Why there will be a 'second' recession

Government spending, systemic debt, and inflation.

by StFerdIII



Going into debt has consequences. It is not difficult to see how or why we are in a deep recession. Government policies, preferences, subsidies, monetary policy and corruption has led us here. Government is not the only entity to blame. But government actions will distort and impel private actions. The current crisis is one of debt and of basing debt instruments upon the rather insane assumption that land values only go up. The sad reality is that business and government debt, along with land prices are still at unsustainable levels and need a further correction.

Governmental debt is enormous and growing. Consider the following:
-the EU has a future debt liability of close to $100 Trillion or more than 6 times the current GDP
-the USA has a future debt liability of at least $60 Trillion or more than 4 times the current GDP
-the US is going to run deficits between $1.5 Trillion and $ 2 Trillion for the next 2 years
-Japan's current debt is 120% of GDP meaning that effectively it cannot access more debt and is technically verging on insolvency.

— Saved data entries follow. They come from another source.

/-- **[13.1.4] at a NON-SPLIT finite place, on given data, ON TEST FUNCTIONS** (the `C_c^∞` twin of ★ `CMNonsplitCharIdentityAt`, same binders and order): there is a
SUPERCUSPIDAL class `πˢ ≠ πⁿ` [13.1.3 (d)] with `Tr πⁿ(f_v dμ_G) + Tr πˢ(f_v dμ_G) = ∫ ξ_v f^H_v dμ_H` for every `Δ_v`-matching pair of TEST functions.  A PREDICATE.
[cite: Rogawski1990, §13.1 Prop. 13.1.3 (d), Prop. 13.1.4 p. 199; §14.4 p. 237] -/
def CMNonsplitCharIdentityAtTest
    (T : LocalTransferFactor L H' v)
    (mH : OrbitalMeasureFamily ((UnitaryGroup.cmDatum L 2 (Matrix.of fun i j : Fin 2 => if i.val + j.val + 1 = 2 then (1 : L) else 0)).Local v ×
        (UnitaryGroup.cmDatum L 1 (Matrix.of fun i j : Fin 1 => if i.val + j.val + 1 = 1 then (1 : L) else 0)).Local v))
    (mG : OrbitalMeasureFamily ((UnitaryGroup.cmDatum L 3 H').Local v)) (μG : Measure ((UnitaryGroup.cmDatum L 3 H').Local v))
    (μH : Measure ((UnitaryGroup.cmDatum L 2 (Matrix.of fun i j : Fin 2 => if i.val + j.val + 1 = 2 then (1 : L) else 0)).Local v ×
        (UnitaryGroup.cmDatum L 1 (Matrix.of fun i j : Fin 1 => if i.val + j.val + 1 = 1 then (1 : L) else 0)).Local v))
    (ξv : (UnitaryGroup.cmDatum L 2 (Matrix.of fun i j : Fin 2 => if i.val + j.val + 1 = 2 then (1 : L) else 0)).Local v ×
        (UnitaryGroup.cmDatum L 1 (Matrix.of fun i j : Fin 1 => if i.val + j.val + 1 = 1 then (1 : L) else 0)).Local v →* ℂˣ)
    (πn : IrrClass ((UnitaryGroup.cmDatum L 3 H').Local v)) : Prop :=
  ∃ πs : IrrClass ((UnitaryGroup.cmDatum L 3 H').Local v), πs.IsSupercuspidal ∧ πs ≠ πn ∧
    (⟨πn, some πs⟩ : CMLocalAPacket L H' v).CharIdentityAtTest L H' v (fun c f => c.smoothTrace μG f) ξv μH T mH mG

/-- Unfolding of `CMNonsplitCharIdentityAtTest`, token for token. [cite: Rogawski1990, §13.1 Prop. 13.1.4 p. 199] -/
theorem cmNonsplitCharIdentityAtTest_iff
    (T : LocalTransferFactor L H' v)
    (mH : OrbitalMeasureFamily ((UnitaryGroup.cmDatum L 2 (Matrix.of fun i j : Fin 2 => if i.val + j.val + 1 = 2 then (1 : L) else 0)).Local v ×
        (UnitaryGroup.cmDatum L 1 (Matrix.of fun i j : Fin 1 => if i.val + j.val + 1 = 1 then (1 : L) else 0)).Local v))
    (mG : OrbitalMeasureFamily ((UnitaryGroup.cmDatum L 3 H').Local v)) (μG : Measure ((UnitaryGroup.cmDatum L 3 H').Local v))
    (μH : Measure ((UnitaryGroup.cmDatum L 2 (Matrix.of fun i j : Fin 2 => if i.val + j.val + 1 = 2 then (1 : L) else 0)).Local v ×
        (UnitaryGroup.cmDatum L 1 (Matrix.of fun i j : Fin 1 => if i.val + j.val + 1 = 1 then (1 : L) else 0)).Local v))
    (ξv : (UnitaryGroup.cmDatum L 2 (Matrix.of fun i j : Fin 2 => if i.val + j.val + 1 = 2 then (1 : L) else 0)).Local v ×
        (UnitaryGroup.cmDatum L 1 (Matrix.of fun i j : Fin 1 => if i.val + j.val + 1 = 1 then (1 : L) else 0)).Local v →* ℂˣ)
    (πn : IrrClass ((UnitaryGroup.cmDatum L 3 H').Local v)) :
    CMNonsplitCharIdentityAtTest L v H' T mH mG μG μH ξv πn ↔
      ∃ πs : IrrClass ((UnitaryGroup.cmDatum L 3 H').Local v), πs.IsSupercuspidal ∧ πs ≠ πn ∧
        (⟨πn, some πs⟩ : CMLocalAPacket L H' v).CharIdentityAtTest L H' v (fun c f => c.smoothTrace μG f) ξv μH T mH mG :=
  Iff.rfl

variable (hH' : (H'.map (cmConjRingHom L))ᵀ = H') (hH'd : IsUnit H'.det)

/-- **[13.1.4] at a SPLIT finite place, on given data, ON TEST FUNCTIONS** (the `C_c^∞` twin of ★ `CMSplitCharIdentityAt`, same binders and order): the singleton packet
★ `cmSplitPacket` satisfies `Tr i_G(ξ_w)(f_v dμ_G) = ∫ ξ_v f^H_v dμ_H` for every `Δ_v`-matching pair of TEST functions [Lemma 4.13.1 (b): «for all `f ∈ C_c^∞(G)`»].
A PREDICATE. [cite: Rogawski1990, §13.1 Prop. 13.1.4 p. 199; §4.13 Lemma 4.13.1 (b) p. 63; §13.3 p. 201] -/
def CMSplitCharIdentityAtTest
    (w : UnitaryGroup.PlacesOver L v) (hw : IsCMField.complexConj L • w.1 ≠ w.1)
    [LocallyCompactSpace (standardParabolicGL (w.1.adicCompletion L) (Zelevinsky1980.lastBlockLabel 3))]
    (ν₀ χ' : (w.1.adicCompletion L)ˣ →* ℂˣ) (hν₀u : ∀ x, ‖((ν₀ x : ℂˣ) : ℂ)‖ = 1)
    (hν₀c : Continuous fun x => ((ν₀ x : ℂˣ) : ℂ)) (hχ'u : ∀ x, ‖((χ' x : ℂˣ) : ℂ)‖ = 1)
    (hχ'c : Continuous fun x => ((χ' x : ℂˣ) : ℂ))
    (T : LocalTransferFactor L H' v)
    (mH : OrbitalMeasureFamily ((UnitaryGroup.cmDatum L 2 (Matrix.of fun i j : Fin 2 => if i.val + j.val + 1 = 2 then (1 : L) else 0)).Local v ×
        (UnitaryGroup.cmDatum L 1 (Matrix.of fun i j : Fin 1 => if i.val + j.val + 1 = 1 then (1 : L) else 0)).Local v))
    (mG : OrbitalMeasureFamily ((UnitaryGroup.cmDatum L 3 H').Local v)) (μG : Measure ((UnitaryGroup.cmDatum L 3 H').Local v))
    (μH : Measure ((UnitaryGroup.cmDatum L 2 (Matrix.of fun i j : Fin 2 => if i.val + j.val + 1 = 2 then (1 : L) else 0)).Local v ×
        (UnitaryGroup.cmDatum L 1 (Matrix.of fun i j : Fin 1 => if i.val + j.val + 1 = 1 then (1 : L) else 0)).Local v))
    (ξv : (UnitaryGroup.cmDatum L 2 (Matrix.of fun i j : Fin 2 => if i.val + j.val + 1 = 2 then (1 : L) else 0)).Local v ×
        (UnitaryGroup.cmDatum L 1 (Matrix.of fun i j : Fin 1 => if i.val + j.val + 1 = 1 then (1 : L) else 0)).Local v →* ℂˣ) : Prop :=
  (cmSplitPacket L H' hH' hH'd v w hw ν₀ χ' hν₀u hν₀c hχ'u hχ'c).CharIdentityAtTest L H' v (fun c f => c.smoothTrace μG f) ξv μH T mH mG

/-- Unfolding of `CMSplitCharIdentityAtTest`, token for token. [cite: Rogawski1990, §13.1 Prop. 13.1.4 p. 199; §13.3 p. 201] -/
theorem cmSplitCharIdentityAtTest_iff
    (w : UnitaryGroup.PlacesOver L v) (hw : IsCMField.complexConj L • w.1 ≠ w.1)
    [LocallyCompactSpace (standardParabolicGL (w.1.adicCompletion L) (Zelevinsky1980.lastBlockLabel 3))]
    (ν₀ χ' : (w.1.adicCompletion L)ˣ →* ℂˣ) (hν₀u : ∀ x, ‖((ν₀ x : ℂˣ) : ℂ)‖ = 1)
    (hν₀c : Continuous fun x => ((ν₀ x : ℂˣ) : ℂ)) (hχ'u : ∀ x, ‖((χ' x : ℂˣ) : ℂ)‖ = 1)
    (hχ'c : Continuous fun x => ((χ' x : ℂˣ) : ℂ))
    (T : LocalTransferFactor L H' v)
    (mH : OrbitalMeasureFamily ((UnitaryGroup.cmDatum L 2 (Matrix.of fun i j : Fin 2 => if i.val + j.val + 1 = 2 then (1 : L) else 0)).Local v ×
        (UnitaryGroup.cmDatum L 1 (Matrix.of fun i j : Fin 1 => if i.val + j.val + 1 = 1 then (1 : L) else 0)).Local v))
    (mG : OrbitalMeasureFamily ((UnitaryGroup.cmDatum L 3 H').Local v)) (μG : Measure ((UnitaryGroup.cmDatum L 3 H').Local v))
    (μH : Measure ((UnitaryGroup.cmDatum L 2 (Matrix.of fun i j : Fin 2 => if i.val + j.val + 1 = 2 then (1 : L) else 0)).Local v ×
        (UnitaryGroup.cmDatum L 1 (Matrix.of fun i j : Fin 1 => if i.val + j.val + 1 = 1 then (1 : L) else 0)).Local v))
    (ξv : (UnitaryGroup.cmDatum L 2 (Matrix.of fun i j : Fin 2 => if i.val + j.val + 1 = 2 then (1 : L) else 0)).Local v ×
        (UnitaryGroup.cmDatum L 1 (Matrix.of fun i j : Fin 1 => if i.val + j.val + 1 = 1 then (1 : L) else 0)).Local v →* ℂˣ) :
    CMSplitCharIdentityAtTest L v H' hH' hH'd w hw ν₀ χ' hν₀u hν₀c hχ'u hχ'c T mH mG μG μH ξv ↔
      (cmSplitPacket L H' hH' hH'd v w hw ν₀ χ' hν₀u hν₀c hχ'u hχ'c).CharIdentityAtTest L H' v (fun c f => c.smoothTrace μG f) ξv μH T mH mG :=
  Iff.rfl

end CM

/-! ### §3b The read-off `πˢ(ξ_v)` of the non-split identity on test functions -/

section ReadOff

variable {L : Type} [Field L] [NumberField L] [IsCMField L] {v : HeightOneSpectrum (𝓞 ↥(maximalRealSubfield L))}
  {H' : Matrix (Fin 3) (Fin 3) L}

variable
    [MeasurableSpace ((UnitaryGroup.cmDatum L 3 H').Local v)]
    [MeasurableSpace ((UnitaryGroup.cmDatum L 2 (Matrix.of fun i j : Fin 2 => if i.val + j.val + 1 = 2 then (1 : L) else 0)).Local v ×
      (UnitaryGroup.cmDatum L 1 (Matrix.of fun i j : Fin 1 => if i.val + j.val + 1 = 1 then (1 : L) else 0)).Local v)]
    [∀ a : ((UnitaryGroup.cmDatum L 2 (Matrix.of fun i j : Fin 2 => if i.val + j.val + 1 = 2 then (1 : L) else 0)).Local v ×
        (UnitaryGroup.cmDatum L 1 (Matrix.of fun i j : Fin 1 => if i.val + j.val + 1 = 1 then (1 : L) else 0)).Local v),
      MeasurableSpace (((UnitaryGroup.cmDatum L 2 (Matrix.of fun i j : Fin 2 => if i.val + j.val + 1 = 2 then (1 : L) else 0)).Local v ×
        (UnitaryGroup.cmDatum L 1 (Matrix.of fun i j : Fin 1 => if i.val + j.val + 1 = 1 then (1 : L) else 0)).Local v) ⧸
        Subgroup.centralizer ({a} : Set ((UnitaryGroup.cmDatum L 2 (Matrix.of fun i j : Fin 2 => if i.val + j.val + 1 = 2 then (1 : L) else 0)).Local v ×
        (UnitaryGroup.cmDatum L 1 (Matrix.of fun i j : Fin 1 => if i.val + j.val + 1 = 1 then (1 : L) else 0)).Local v)))]
    [∀ γ : (UnitaryGroup.cmDatum L 3 H').Local v,
      MeasurableSpace ((UnitaryGroup.cmDatum L 3 H').Local v ⧸ Subgroup.centralizer ({γ} : Set ((UnitaryGroup.cmDatum L 3 H').Local v)))]
    {T : LocalTransferFactor L H' v}
    {mH : OrbitalMeasureFamily ((UnitaryGroup.cmDatum L 2 (Matrix.of fun i j : Fin 2 => if i.val + j.val + 1 = 2 then (1 : L) else 0)).Local v ×
        (UnitaryGroup.cmDatum L 1 (Matrix.of fun i j : Fin 1 => if i.val + j.val + 1 = 1 then (1 : L) else 0)).Local v)}
    {mG : OrbitalMeasureFamily ((UnitaryGroup.cmDatum L 3 H').Local v)} {μG : Measure ((UnitaryGroup.cmDatum L 3 H').Local v)}
    {μH : Measure ((UnitaryGroup.cmDatum L 2 (Matrix.of fun i j : Fin 2 => if i.val + j.val + 1 = 2 then (1 : L) else 0)).Local v ×
        (UnitaryGroup.cmDatum L 1 (Matrix.of fun i j : Fin 1 => if i.val + j.val + 1 = 1 then (1 : L) else 0)).Local v)}
    {ξv : (UnitaryGroup.cmDatum L 2 (Matrix.of fun i j : Fin 2 => if i.val + j.val + 1 = 2 then (1 : L) else 0)).Local v ×
        (UnitaryGroup.cmDatum L 1 (Matrix.of fun i j : Fin 1 => if i.val + j.val + 1 = 1 then (1 : L) else 0)).Local v →* ℂˣ}
    {πn : IrrClass ((UnitaryGroup.cmDatum L 3 H').Local v)}

/-- **`πˢ(ξ_v)` read off [13.1.4] on test functions** (a CHOICE of the existential, as ★ `CMNonsplitCharIdentityAt.πs`).
[cite: Rogawski1990, §13.1 Prop. 13.1.3 (d), Prop. 13.1.4 p. 199] -/
def CMNonsplitCharIdentityAtTest.πs (h : CMNonsplitCharIdentityAtTest L v H' T mH mG μG μH ξv πn) :
    IrrClass ((UnitaryGroup.cmDatum L 3 H').Local v) :=
  Exists.choose h

end ReadOff

/-! ### §3c Packet form on test functions -/

section PacketForm

variable (L : Type) [Field L] [NumberField L] [IsCMField L] (H' : Matrix (Fin 3) (Fin 3) L)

The American $60 Trillion of future debt obligations include paying pensions, health care, and social service payments to retired government workers; and anyone over 65. At some point in the next 20 to 30 years, there will not be any money left in government accounts to pay off this huge liability. Only three things can then happen; taxes are increased markedly; more debt is assumed to pay the liability; or the government does not meet its obligations and defaults on those payments. There is no economic means to increase net revenues to pay these debts off, so those three options are all that we or the next generation will have to consider.

And this scenario is true throughout the Western world. We are technically bankrupt. Debt has crushed our culture, our sense of responsibility; our politics and which led to widespread corruption in both the corporate world including banking and within government and politics. The state of affairs is not only rotten, it is rotted.

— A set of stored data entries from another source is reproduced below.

import Summits.CriticalPhenomena.PercolationContinuityZ3.Theorems.PercNearOneGluingNoHeavyPcintClusterExploration
import Summits.CriticalPhenomena.PercolationContinuityZ3.Theorems.PercNearOneGluingNoHeavyPcintKingPairs
import HarnessLib

/-!
# PCINT lane, king route, K1 step (2L): van den Berg–Ermakov's `ξ`-process on a finite box and its `∗`-paths

Cell `prim-pcint`, seat `prim-pcint-1` (gen 9); memo `run/shared/lean/prim/pcint/KING-ROUTE.md` §K1 (2L).

The second process of `AdaptDom.expect_le_of_dominating` in the king route: on a finite set `Λ ⊆ ℤ²` of
square-lattice sites with root `o`, the sample space is the set of PAIR STATES `w : Λ → Bool × Bool`
(the states of the two `ℤ²∗`-sites `KingPairs.pairSite v false/true` of each `v ∈ Λ`), and the oracle
`outVdBE` reports, when the exploration rule `ClusterExpl.rule` (root first, then the unrevealed
`Λ`-neighbours of the selected revealed-true site `b`) examines a site `a`:

* at the root step, `ξ(o) = [w o ≠ (0,0)]` (some site of the pair of `o` is open);
* afterwards, `ξ(a) = [a is ε-adjacent to b]` (`KingPairs.EtaAdj` in the `ℤ²∗`-configuration `cfg w` of
  open pair sites) — van den Berg–Ermakov, Random Struct. Alg. 8 (1996), §3.

Results: `boxGraph` (the square lattice induced on `Λ`), `cfg`, `outVdBE`;
`etaChain_of_run_eq_some_true` — every site revealed TRUE by the `ξ`-run is joined to `o` by a chain of
`ε`-adjacent sites of `Λ`, and the pair of `o` has an open site; hence (`exists_pathIn_star_of_run_eq_some_true`,
with `KingPairs`) an OPEN `∗`-PATH in `cfg w` from an open site of the pair of `o` to an open site of the pair of
that site; and `exists_pathIn_star_of_reach` — if the payoff `ClusterExpl.reachIndicator` of the final
`ξ`-state is `1` for a target set `B`, such a path reaches the pair of a site of `B`.
-/

noncomputable section

namespace Summit.CriticalPhenomena.PercolationContinuityZ3.Theorems.Pcint

namespace VdBEProcess

open Finset AdaptDom ClusterExpl KingPairs Literature.Probability.Percolation Literature.Probability.LatticeModels

variable (Λ : Finset (Site 2))

/-- The square lattice induced on the finite set `Λ`. -/
def boxGraph : SimpleGraph ↥Λ := SimpleGraph.comap (fun v : ↥Λ => v.1) (zdGraph 2)

/-- Adjacency in the box graph is lattice adjacency of the underlying sites. -/
theorem boxGraph_adj {a b : ↥Λ} : (boxGraph Λ).Adj a b ↔ (zdGraph 2).Adj a.1 b.1 := Iff.rfl

/-- Adjacency in the box graph is decidable (it is lattice adjacency). -/
instance instDecidableRelBoxGraphAdj : DecidableRel (boxGraph Λ).Adj := fun a b =>
  inferInstanceAs (Decidable ((zdGraph 2).Adj a.1 b.1))

/-- The `ℤ²∗`-site configuration of a pair-state assignment: the open pair sites. -/
def cfg (w : ↥Λ → Bool × Bool) : Set (Site 2) :=
  {s | ∃ v : ↥Λ, (s = pairSite v.1 false ∧ (w v).1 = true) ∨ (s = pairSite v.1 true ∧ (w v).2 = true)}

variable {Λ}

/-- The bottom site of the pair of `v` is open iff the first bit of `w v` is set. -/
theorem pairSite_false_mem_cfg {w : ↥Λ → Bool × Bool} {v : ↥Λ} : pairSite v.1 false ∈ cfg Λ w ↔ (w v).1 = true := by
  constructor
  · rintro ⟨u, ⟨h, hu⟩ | ⟨h, hu⟩⟩
    · have := pairSite_injective (a₁ := (v.1, false)) (a₂ := (u.1, false)) h
      simp only [Prod.mk.injEq, and_true] at this
      rw [Subtype.ext this]; exact hu
    · have := pairSite_injective (a₁ := (v.1, false)) (a₂ := (u.1, true)) h
      simp at this
  · intro h; exact ⟨v, Or.inl ⟨rfl, h⟩⟩

/-- The top site of the pair of `v` is open iff the second bit of `w v` is set. -/
theorem pairSite_true_mem_cfg {w : ↥Λ → Bool × Bool} {v : ↥Λ} : pairSite v.1 true ∈ cfg Λ w ↔ (w v).2 = true := by
  constructor
  · rintro ⟨u, ⟨h, hu⟩ | ⟨h, hu⟩⟩
    · have := pairSite_injective (a₁ := (v.1, true)) (a₂ := (u.1, false)) h
      simp at this
    · have := pairSite_injective (a₁ := (v.1, true)) (a₂ := (u.1, true)) h
      simp only [Prod.mk.injEq, and_true] at this
      rw [Subtype.ext this]; exact hu
  · intro h; exact ⟨v, Or.inr ⟨rfl, h⟩⟩

/-- A pair with a nonzero state has an open site. -/
theorem exists_pairSite_mem_cfg {w : ↥Λ → Bool × Bool} {v : ↥Λ} (h : w v ≠ (false, false)) :
    ∃ i : Bool, pairSite v.1 i ∈ cfg Λ w := by
  cases h1 : (w v).1
  · cases h2 : (w v).2
    · exact absurd (Prod.ext h1 h2) h
    · exact ⟨true, pairSite_true_mem_cfg.2 h2⟩
  · exact ⟨false, pairSite_false_mem_cfg.2 h1⟩

/-- `ε`-adjacent sites both have an open pair site. -/
theorem exists_pairSite_mem_of_etaAdj {ω : Set (Site 2)} {u v : Site 2} (h : EtaAdj ω u v) :
    ∃ j : Bool, pairSite v j ∈ ω := by
  obtain ⟨a, b, -, hb, -⟩ := exists_adj_open_of_etaAdj h
  exact ⟨b, hb⟩

variable (Λ) (enc : ↥Λ → ℕ) (o : ↥Λ)

open Classical in
/-- **van den Berg–Ermakov's oracle**: at the root step report `[w o ≠ (0,0)]`; afterwards report whether the
examined site is `ε`-adjacent (in `cfg w`) to the selected site. -/
def outVdBE (w : ↥Λ → Bool × Bool) (σ : ↥Λ → Option Bool) (a : ↥Λ) : Bool :=
  if ∀ v, σ v = none then decide (w a ≠ (false, false))
  else match sel (boxGraph Λ) enc σ with
    | none => false
    | some b => decide (EtaAdj (cfg Λ w) a.1 b.1)

variable {Λ enc o}

/-- **Every site revealed true is `ε`-chained to the root**: along the `ξ`-run, if `v` is revealed true after `n`
steps then the pair of `o` has an open site and `v` is joined to `o` by a chain of `ε`-adjacent sites of `Λ`
(each revealed-true site is `ε`-adjacent to the site that examined it). -/
theorem etaChain_of_run_eq_some_true (w : ↥Λ → Bool × Bool) :
    ∀ (n : ℕ) (v : ↥Λ), run (rule (boxGraph Λ) enc o) (outVdBE Λ enc w) n v = some true →
      w o ≠ (false, false) ∧ Relation.ReflTransGen (fun a b : ↥Λ => EtaAdj (cfg Λ w) a.1 b.1) o v
  | 0, v, hv => by simp [run] at hv
  | n + 1, v, hv => by
    set τ := run (rule (boxGraph Λ) enc o) (outVdBE Λ enc w) n with hτ
    change stepPA (rule (boxGraph Λ) enc o τ) τ (outVdBE Λ enc w τ) v = some true at hv
    unfold stepPA at hv
    by_cases hvR : v ∈ rule (boxGraph Λ) enc o τ
    · rw [if_pos hvR, Option.some.injEq] at hv
      -- `v` is examined at this step and reports `true`
      unfold outVdBE at hv
      by_cases hinit : ∀ u, τ u = none
      · -- root step: `v = o`
        rw [if_pos hinit, decide_eq_true_eq] at hv
        have hR : rule (boxGraph Λ) enc o τ = {o} := by rw [rule, if_pos hinit]
        rw [hR, mem_singleton] at hvR
        subst hvR
        exact ⟨hv, Relation.ReflTransGen.refl⟩
      · rw [if_neg hinit] at hv
        cases hsel : sel (boxGraph Λ) enc τ with
        | none => rw [hsel] at hv; simp at hv
        | some b =>
          rw [hsel] at hv
          simp only [decide_eq_true_eq] at hv
          have hb : τ b = some true := (mem_filter.1 (sel_spec (boxGraph Λ) enc hsel).1).2.1
          obtain ⟨ho, hchain⟩ := etaChain_of_run_eq_some_true w n b hb
          exact ⟨ho, hchain.tail (etaAdj_comm.1 hv)⟩
    · rw [if_neg hvR] at hv
      exact etaChain_of_run_eq_some_true w n v hv

/-- **An `ε`-chain from the root gives open `∗`-paths** from every open site of the pair of `o` to every open
site of the pair of its endpoint (`KingPairs.exists_adj_open_of_etaAdj`, `KingPairs.pathIn_pair`). -/
theorem pathIn_star_of_etaChain {ω : Set (Site 2)} {v : ↥Λ}
    (h : Relation.ReflTransGen (fun a b : ↥Λ => EtaAdj ω a.1 b.1) o v) :
    ∀ i j : Bool, pairSite o.1 i ∈ ω → pairSite v.1 j ∈ ω → PathIn zdStarGraph ω (pairSite o.1 i) (pairSite v.1 j) := by
  induction h with
  | refl => exact fun i j hi hj => pathIn_pair hi hj
  | @tail a b _ hab ih =>
    intro i j hi hj
    obtain ⟨ia, ib, hia, hib, hadj⟩ := exists_adj_open_of_etaAdj hab
    exact ((ih i ia hi hia).trans (PathIn.of_adj hia hib hadj)).trans (pathIn_pair hib hj)

/-- **Sites revealed true are reached by open `∗`-paths from the pair of the root.** -/
theorem exists_pathIn_star_of_run_eq_some_true (w : ↥Λ → Bool × Bool) {n : ℕ} {v : ↥Λ}
    (hv : run (rule (boxGraph Λ) enc o) (outVdBE Λ enc w) n v = some true) :
    ∃ i j : Bool, pairSite o.1 i ∈ cfg Λ w ∧ pairSite v.1 j ∈ cfg Λ w ∧
      PathIn zdStarGraph (cfg Λ w) (pairSite o.1 i) (pairSite v.1 j) := by
  obtain ⟨ho, hchain⟩ := etaChain_of_run_eq_some_true w n v hv
  obtain ⟨i, hi⟩ := exists_pairSite_mem_cfg ho
  -- the endpoint has an open pair site: either `v = o` or `v` is `ε`-adjacent to its predecessor
  have hj : ∃ j : Bool, pairSite v.1 j ∈ cfg Λ w := by
    rcases Relation.ReflTransGen.cases_tail hchain with h | ⟨b, -, hbv⟩
    · subst h; exact ⟨i, hi⟩
    · exact exists_pairSite_mem_of_etaAdj hbv
  obtain ⟨j, hj⟩ := hj
  exact ⟨i, j, hi, hj, pathIn_star_of_etaChain hchain i j hi hj⟩

/-- **If the payoff of the final `ξ`-state is `1`, an open `∗`-path joins the pair of the root to the pair of a
target site**: `reachIndicator = 1` for the target set `B` on (any completion of) the state after `|Λ| + 1`
steps gives `v ∈ B` revealed true (`ClusterExpl.mem_revealedTrue_of_openPath`), hence the `∗`-path. -/
theorem exists_pathIn_star_of_reach (w : ↥Λ → Bool × Bool) (B : Finset ↥Λ) (ω₀ : ↥Λ → Bool)
    (h : reachIndicator (boxGraph Λ) o B
      (merge (run (rule (boxGraph Λ) enc o) (outVdBE Λ enc w) (Fintype.card ↥Λ + 1)) ω₀) = 1) :
    ∃ v ∈ B, ∃ i j : Bool, pairSite o.1 i ∈ cfg Λ w ∧ pairSite v.1 j ∈ cfg Λ w ∧
      PathIn zdStarGraph (cfg Λ w) (pairSite o.1 i) (pairSite v.1 j) := by
  set σ := run (rule (boxGraph Λ) enc o) (outVdBE Λ enc w) (Fintype.card ↥Λ + 1) with hσ
  have hex : ∃ v ∈ B, OpenPath (boxGraph Λ) o (merge σ ω₀) v := by
    by_contra hne
    unfold reachIndicator at h
    rw [if_neg hne] at h
    exact zero_ne_one h
  obtain ⟨v, hvB, hp⟩ := hex
  have hterm : rule (boxGraph Λ) enc o σ = ∅ := rule_run_card_succ (boxGraph Λ) enc o _
  have ho : σ o ≠ none := run_root_ne_none (boxGraph Λ) enc o _ _ (Nat.le_add_left 1 _)
  have hne : ¬ ∀ u, σ u = none := fun hall => ho (hall o)
  have hv : σ v = some true := mem_revealedTrue_of_openPath (boxGraph Λ) enc o hne hterm ho hp
  obtain ⟨i, j, hi, hj, hpath⟩ := exists_pathIn_star_of_run_eq_some_true (o := o) w hv
  exact ⟨v, hvB, i, j, hi, hj, hpath⟩

end VdBEProcess

end Summit.CriticalPhenomena.PercolationContinuityZ3.Theorems.Pcint

end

For 60 years the modern Western nation has erected the mommy-state – the all knowing, all loving, benign and caring communal nirvana, promised over two thousand years by religious and secular mystics alike. This compassionate program grew of out two World Wars when the 'common man' initiated a revolution in expectations and in fairness in both economics and politics. Now carried to extremes with no signs of it being stopped the growing paternalism of the state has led to the inevitable – bankruptcy on many levels.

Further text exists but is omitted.